Aim of the exercise ▸ Look for the word "LoopBound" in the entries below, then copy every line that has it.

Input ▸

import Summits.QuantumFields.BalabanUV.T4Continuum.Support.AveragingDeficitLiftMap

/-!
# AveragingDeficitFaceLift (T⁴ programme, node NE3, row NE3-R2, gen 2) — THE NON-ABELIAN LIFT (γ1): THE DIFFERENTIAL OF
# BAŁABAN'S AVERAGE (42) IS ONTO THE COARSE DIRECTIONS WITH A BOUNDED RIGHT INVERSE SUPPORTED ON ONE FACE BOND PER
# COARSE BOND — `∀ φ ∃ ψ, pushDir L V ψ (Ly) κ = φ(y, κ)` for ALL coarse bonds, `|ψ(b₀(c))| ≤ 2L^d|φ(c)|`, `ψ = 0` off
# the bonds `b₀(c)`, `ψ` `𝔲(N)`-valued if `φ` is (file 3c of the non-abelian lift γ; files 1, 2, 3a, 3b:
# `AveragingDeficitTransportCalc`, `AveragingDeficitPushForwardLinear`, `AveragingDeficitFaceWords`, `AveragingDeficitLiftMap`)

HONEST FRAMING (cell `pub-balaban`, T4-DAG PAGE 1; unit `b2b-balaban-t4-ne3r2-p1` = owner of BINDER-OWNERS row NE3-R2,
gen 2).  The cell's T4 target is the finite-torus continuum limit of the unit-scale averaged loop expectations — NOT
infinite volume, NO mass gap, NOT Clay, NOT summit progress.  This file assembles the bondwise inversion of file 3b into
a GLOBAL right inverse of the differential of (42) (record `t4/T4-EST-NE3-P2.md` §4 (γ1); input γ = `TangentLift` of
`T4ConvexResponse.dualResidual_le`), all [folklore], 0 sorry: §4 `mem_bondsOf_revWord`; THE FACE LIFT `faceLift` (value
`m(y,κ)` on `b₀(y,κ)`, zero elsewhere; `faceLift_faceSite`, `faceSupported_faceLift`, `isSkewDir_faceLift`); **`faceLift_agree`**
(on every contour of `c` the face lift agrees with the one-bond direction of `c` — file 3a's classification: the only
face bond on the loops `Γ_{c,x} ∪ (−Γ_c)` and on `Γ_c` is `b₀(c)`), so by the locality of the push-forward (file 2's
`pushDir_congr`) `pushDir L V (faceLift m) (c) = liftMap_c (m c)`; **`exists_lift`** (loop bound `w`, `2048·L^d·w ≤ 1`) and
**`exists_lift_of_smallField`** (`liftSmall d L · a ≤ 1`, `liftSmall = 32768(d+1)(d+4)L^{d+2}`, via the tree's
`B7Prop2Explicit.norm_Wcx_sub_one_le`): `∃ ψ`, face-supported, `pushDir L V ψ (Ly) κ = φ(y,κ)` for all `(y, κ)`,
`|ψ(b₀(y,κ))| ≤ 2L^d|φ(y,κ)|`, and `ψ` is `𝔲(N)`-valued when `φ` is.  WHAT THIS IS NOT: the energy-norm cost (γ2)–(γ4)
of the record (full-gradient control via the gauge condition (76)), periodicity bookkeeping of the lift on the torus,
anything about minimisers; NE3 ITSELF IS NOT PROVED (energy route: NE3(A) ⇐ ML ∧ R0 ∧ β ∧ γ); NE3 stays COND-free.
CITATION HEADER: no printed sentence is a hypothesis; the manuscripts under audit are not cited for any disputed step;
context: T. Bałaban, Commun. Math. Phys. **98** (1985) 17–51 [Balaban1985Averaging] ((42) p. 23, (44) p. 24, p. 25),
**102** (1985) 277–309 [Balaban1985Variational] ((75)–(76) p. 289, (83) p. 290: the constraints being lifted).
PLACEMENT: `Summits/QuantumFields/BalabanUV/` (human rule 2026-08-19).  Record: HOME `t4/T4-EST-NE3-R2.md` v0.3.
-/

set_option autoImplicit false

open scoped BigOperators Matrix Matrix.Norms.L2Operator Topology
open NormedSpace Finset Filter

namespace Summit.QuantumFields.BalabanUV.T4Continuum.AveragingDeficitFaceLift

open Literature.MathematicalPhysics.QuantumFieldTheory.Balaban1983to89
open B7Prop1Explicit B7Prop2Explicit MatrixLog UnitaryModel
open T4AveragingDeficitWall hiding Site Plane Plaq Bond
open T4AveragingDeficitNonAbelian (Ad_mul Ad_sub)
open AveragingDeficitTransport AveragingDeficitLocality AveragingDeficitNearIdentity AveragingDeficitSideDeriv
open AveragingDeficitResidualPairing AveragingDeficitTransportCalc AveragingDeficitPushForwardLinear
open AveragingDeficitFaceWords AveragingDeficitLiftMap

noncomputable section

variable {d : ℕ} {n : Type*} [Fintype n] [DecidableEq n]

local notation "𝕄" => Matrix n n ℂ
local notation "Site" => B7Prop1Explicit.Site

/-! ## §4 The global lift -/

omit [Fintype n] [DecidableEq n] in
/-- The bonds of a reversed word are bonds of the word. [folklore] -/
theorem mem_bondsOf_revWord : ∀ (x : Site d) (w : List (Letter d)) (b : Site d × Fin d),
    b ∈ bondsOf (x + disp w) (revWord w) → b ∈ bondsOf x w
  | x, [], b, hb => by simp at hb
  | x, l :: w, b, hb => by
    rw [revWord_cons, disp_cons, ← add_assoc, bondsOf_append, List.mem_append, disp_revWord,
      show x + l.vec + disp w + -disp w = x + l.vec by abel] at hb
    rw [bondsOf_cons, List.mem_cons]
    rcases hb with hb | hb
    · exact Or.inr (mem_bondsOf_revWord (x + l.vec) w b hb)
    · left
      obtain ⟨μ, c⟩ := l
      cases c <;> simpa [bondsOf] using hb

open Classical in
/-- **THE FACE LIFT** of coarse data `m : (y, κ) ↦ 𝔤𝔩(N)`: value `m(y, κ)` on the face bond `b₀(y, κ)`, zero elsewhere.
[folklore] -/
def faceLift (L : ℕ) (m : Site d → Fin d → 𝕄) : Site d → Fin d → 𝕄 :=
  fun z i => if h : IsFaceBond L z i then m (Classical.choose h) i else 0

omit [Fintype n] [DecidableEq n] in
/-- Value on a face bond. [folklore] -/
theorem faceLift_faceSite {L : ℕ} (hL : 1 ≤ L) (m : Site d → Fin d → 𝕄) (y : Site d) (κ : Fin d) :
    faceLift L m (faceSite L y κ) κ = m y κ := by
  unfold faceLift
  have h : IsFaceBond L (faceSite L y κ) κ := isFaceBond_faceSite L y κ
  rw [dif_pos h, ← eq_of_faceSite_eq hL (Classical.choose_spec h)]

omit [Fintype n] [DecidableEq n] in
/-- Zero off the face bonds. [folklore] -/
theorem faceSupported_faceLift (L : ℕ) (m : Site d → Fin d → 𝕄) : FaceSupported L (faceLift L m) := fun z i h => by
  unfold faceLift; rw [dif_neg h]

omit [Fintype n] [DecidableEq n] in
/-- The face lift is `𝔲(N)`-valued when the data are. [folklore] -/
theorem isSkewDir_faceLift (L : ℕ) {m : Site d → Fin d → 𝕄} (hm : ∀ y κ, m y κ ∈ skewAdjoint 𝕄) :
    IsSkewDir (faceLift L m) := by
  intro z i
  unfold faceLift
  split_ifs
  · exact hm _ _
  · exact (skewAdjoint 𝕄).zero_mem

omit [Fintype n] [DecidableEq n] in
/-- **ON EVERY CONTOUR OF `c` THE FACE LIFT AGREES WITH THE ONE-BOND DIRECTION OF `c`** (file 3a's classification: the only
face bond on the loops `Γ_{c,x} ∪ (−Γ_c)` and on `Γ_c` is `b₀(c)`). [folklore] -/
theorem faceLift_agree {L : ℕ} (hL : 1 ≤ L) (m : Site d → Fin d → 𝕄) (y : Site d) (κ : Fin d) (b : Site d × Fin d)
    (hb : (∃ r : Fin d → Fin L, b ∈ bondsOf ((L : ℤ) • y) (loopWord L κ (boxVec L r)))
      ∨ b ∈ bondsOf ((L : ℤ) • y) (seg κ (L : ℤ))) :
    faceLift L m b.1 b.2 = bondDir (faceSite L y κ) κ (m y κ) b.1 b.2 := by
  by_cases hf : IsFaceBond L b.1 b.2
  · -- a face bond on a contour of `c` is `b₀(c)`
    have hb0 : b = (faceSite L y κ, κ) := by
      rcases hb with ⟨r, hb⟩ | hb
      · rw [loopWord, bondsOf_append, disp_gammaWord, List.mem_append, gammaWord, bondsOf_append, List.mem_append,
          bondsOf_append, List.mem_append, disp_treeWord, disp_append, disp_treeWord, disp_seg] at hb
        rcases hb with ((hb | hb) | hb) | hb
        · exact absurd hf (not_isFaceBond_of_mem_treeWord hL y r hb)
        · exact (face_of_mem_seg hL y κ r hb hf).2
        · rw [show (L : ℤ) • y + (boxVec L r + (L : ℤ) • e κ) = ((L : ℤ) • (y + e κ)) + disp (treeWord (boxVec L r)) by
            rw [disp_treeWord, smul_add]; abel] at hb
          exact absurd hf (not_isFaceBond_of_mem_treeWord hL (y + e κ) r (mem_bondsOf_revWord _ _ b hb))
        · obtain ⟨j, hj, rfl⟩ := (mem_bondsOf_seg_neg_iff _ κ L b).mp hb
          have := face_of_mem_back hL y κ hj hf
          subst this
          simp only [Prod.mk.injEq, and_true, faceSite]
          module
      · exact face_of_mem_central hL y κ hb hf
    rw [hb0, bondDir_self, faceLift_faceSite hL]
  · rw [faceSupported_faceLift L m _ _ hf, faceSupported_bondDir L y κ _ _ _ hf]

/-- **THE LIFT (γ1) FOR BAŁABAN'S NON-LINEAR AVERAGE**: for `U(N)`-valued `V` with loop bound `w`, `2048·L^d·w ≤ 1`,
at every coarse bond, EVERY coarse direction field `φ` is the push-forward of a face-supported fine direction `ψ` with
`|ψ(b₀(c))| ≤ 2L^d|φ(c)|`, `𝔲(N)`-valued if `φ` is. [cite: Balaban1985Averaging, (42) p.23; Balaban1985Variational, (75)–(76) p.289] -/
theorem exists_lift [Nonempty n] {L : ℕ} (hL : 1 ≤ L) {V : Site d → Fin d → 𝕄ˣ} (hV : IsUnitaryCfg V) {w : ℝ}
    (hw0 : 0 ≤ w) (hwL : 2048 * (L : ℝ) ^ d * w ≤ 1) (hW : ∀ (y : Site d) (κ : Fin d), LoopBound L V y κ w)
    (φ : Site d → Fin d → 𝕄) :
    ∃ ψ : Site d → Fin d → 𝕄, FaceSupported L ψ ∧ (∀ (y : Site d) (κ : Fin d), pushDir L V ψ ((L : ℤ) • y) κ = φ y κ)
      ∧ (∀ (y : Site d) (κ : Fin d), ‖ψ (faceSite L y κ) κ‖ ≤ 2 * (L : ℝ) ^ d * ‖φ y κ‖)
      ∧ ((∀ (y : Site d) (κ : Fin d), φ y κ ∈ skewAdjoint 𝕄) → IsSkewDir ψ) := by
  have hLd : (1 : ℝ) ≤ (L : ℝ) ^ d := one_le_pow₀ (by exact_mod_cast hL)
  have hw : w ≤ 1 / 32 := by nlinarith
  have hwL' : 2044 * (L : ℝ) ^ d * w ≤ 1 := by nlinarith
  -- bondwise preimages (skew when the datum is skew)
  have key : ∀ (y : Site d) (κ : Fin d), ∃ m : 𝕄, liftMap L V y κ hw (hW y κ) m = φ y κ ∧
      ‖m‖ ≤ 2 * (L : ℝ) ^ d * ‖φ y κ‖ ∧ (φ y κ ∈ skewAdjoint 𝕄 → m ∈ skewAdjoint 𝕄) := by
    intro y κ
    by_cases hφ : φ y κ ∈ skewAdjoint 𝕄
    · obtain ⟨m, hm, h1, h2⟩ := exists_preimage_skew hL hV y κ hw0 hwL' hw (hW y κ) hφ
      exact ⟨m, h1, h2, fun _ => hm⟩
    · obtain ⟨m, h1, h2⟩ := exists_preimage hL hV y κ hw0 hwL' hw (hW y κ) (φ y κ)
      exact ⟨m, h1, h2, fun h => absurd h hφ⟩
  choose m hm1 hm2 hm3 using key
  refine ⟨faceLift L m, faceSupported_faceLift L m, fun y κ => ?_, fun y κ => ?_, fun hφ => ?_⟩
  · rw [← hm1 y κ, liftMap_apply]
    exact pushDir_congr L V _ κ (fun r b hb => faceLift_agree hL m y κ b (Or.inl ⟨r, hb⟩))
      fun b hb => faceLift_agree hL m y κ b (Or.inr hb)
  · rw [faceLift_faceSite hL]; exact hm2 y κ
  · exact isSkewDir_faceLift L fun y κ => hm3 y κ (hφ y κ)

/-- The lift constant in terms of the small-field parameter: `32768(d+1)(d+4)L^{d+2}`. [folklore] -/
def liftSmall (d L : ℕ) : ℝ := 32768 * ((d : ℝ) + 1) * ((d : ℝ) + 4) * (L : ℝ) ^ (d + 2)

/-- **THE LIFT IN THE SMALL-FIELD CLASS**: for `U(N)`-valued `V` with `|V(∂p) − 1| ≤ a`, `0 ≤ a`,
`32768(d+1)(d+4)L^{d+2}·a ≤ 1`, every coarse direction field is the push-forward of a face-supported fine direction with
`|ψ(b₀(c))| ≤ 2L^d|φ(c)|` (and `𝔲(N)`-valued if `φ` is). [cite: Balaban1985Averaging, (44) p.24, p.25] -/
theorem exists_lift_of_smallField [Nonempty n] {L : ℕ} (hL : 1 ≤ L) {V : Site d → Fin d → 𝕄ˣ} (hV : IsUnitaryCfg V)
    {a : ℝ} (ha : 0 ≤ a) (hsmall : liftSmall d L * a ≤ 1) (hVa : SmallField V a) (φ : Site d → Fin d → 𝕄) :
    ∃ ψ : Site d → Fin d → 𝕄, FaceSupported L ψ ∧ (∀ (y : Site d) (κ : Fin d), pushDir L V ψ ((L : ℤ) • y) κ = φ y κ)
      ∧ (∀ (y : Site d) (κ : Fin d), ‖ψ (faceSite L y κ) κ‖ ≤ 2 * (L : ℝ) ^ d * ‖φ y κ‖)
      ∧ ((∀ (y : Site d) (κ : Fin d), φ y κ ∈ skewAdjoint 𝕄) → IsSkewDir ψ) := by
  have hL1 : (1 : ℝ) ≤ L := by exact_mod_cast hL
  have hLd : (1 : ℝ) ≤ (L : ℝ) ^ d := one_le_pow₀ hL1
  have hd0 : (0 : ℝ) ≤ d := Nat.cast_nonneg d
  unfold liftSmall at hsmall
  have hpow : (L : ℝ) ^ (d + 2) = (L : ℝ) ^ d * (L : ℝ) ^ 2 := by ring
  rw [hpow] at hsmall
  -- the B7 smallness `512(d+1)(d+4)L²a ≤ 1`
  have h512 : 512 * (d + 1) * (d + 4) * (L : ℝ) ^ 2 * a ≤ 1 := by
    have : 512 * ((d : ℝ) + 1) * ((d : ℝ) + 4) * (L : ℝ) ^ 2 * a
        ≤ 32768 * ((d : ℝ) + 1) * ((d : ℝ) + 4) * ((L : ℝ) ^ d * (L : ℝ) ^ 2) * a := by
      have h0 : 0 ≤ ((d : ℝ) + 1) * ((d : ℝ) + 4) * (L : ℝ) ^ 2 * a := by positivity
      nlinarith
    linarith
  have hU : ∀ (x : Site d) (κ : Fin d), V x κ ∈ U1 𝕄 := fun x κ => mem_U1_of_unitary (hV x κ)
  set w : ℝ := 2 * (8 * (d + 1) * (d + 4) * (L : ℝ) ^ 2 * a) with hw
  have hW : ∀ (y : Site d) (κ : Fin d), LoopBound L V y κ w := fun y κ r =>
    norm_Wcx_sub_one_le L hL V hU ha h512 hVa _ κ r
  have hw0 : 0 ≤ w := by rw [hw]; positivity
  have hwL : 2048 * (L : ℝ) ^ d * w ≤ 1 := by
    rw [hw]
    have : 2048 * (L : ℝ) ^ d * (2 * (8 * (d + 1) * (d + 4) * (L : ℝ) ^ 2 * a))
        = 32768 * ((d : ℝ) + 1) * ((d : ℝ) + 4) * ((L : ℝ) ^ d * (L : ℝ) ^ 2) * a := by ring
    linarith
  exact exists_lift hL hV hw0 hwL hW φ

end

end Summit.QuantumFields.BalabanUV.T4Continuum.AveragingDeficitFaceLift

Response to this exercise ▸
    (hw0 : 0 ≤ w) (hwL : 2048 * (L : ℝ) ^ d * w ≤ 1) (hW : ∀ (y : Site d) (κ : Fin d), LoopBound L V y κ w)
  have hW : ∀ (y : Site d) (κ : Fin d), LoopBound L V y κ w := fun y κ r =>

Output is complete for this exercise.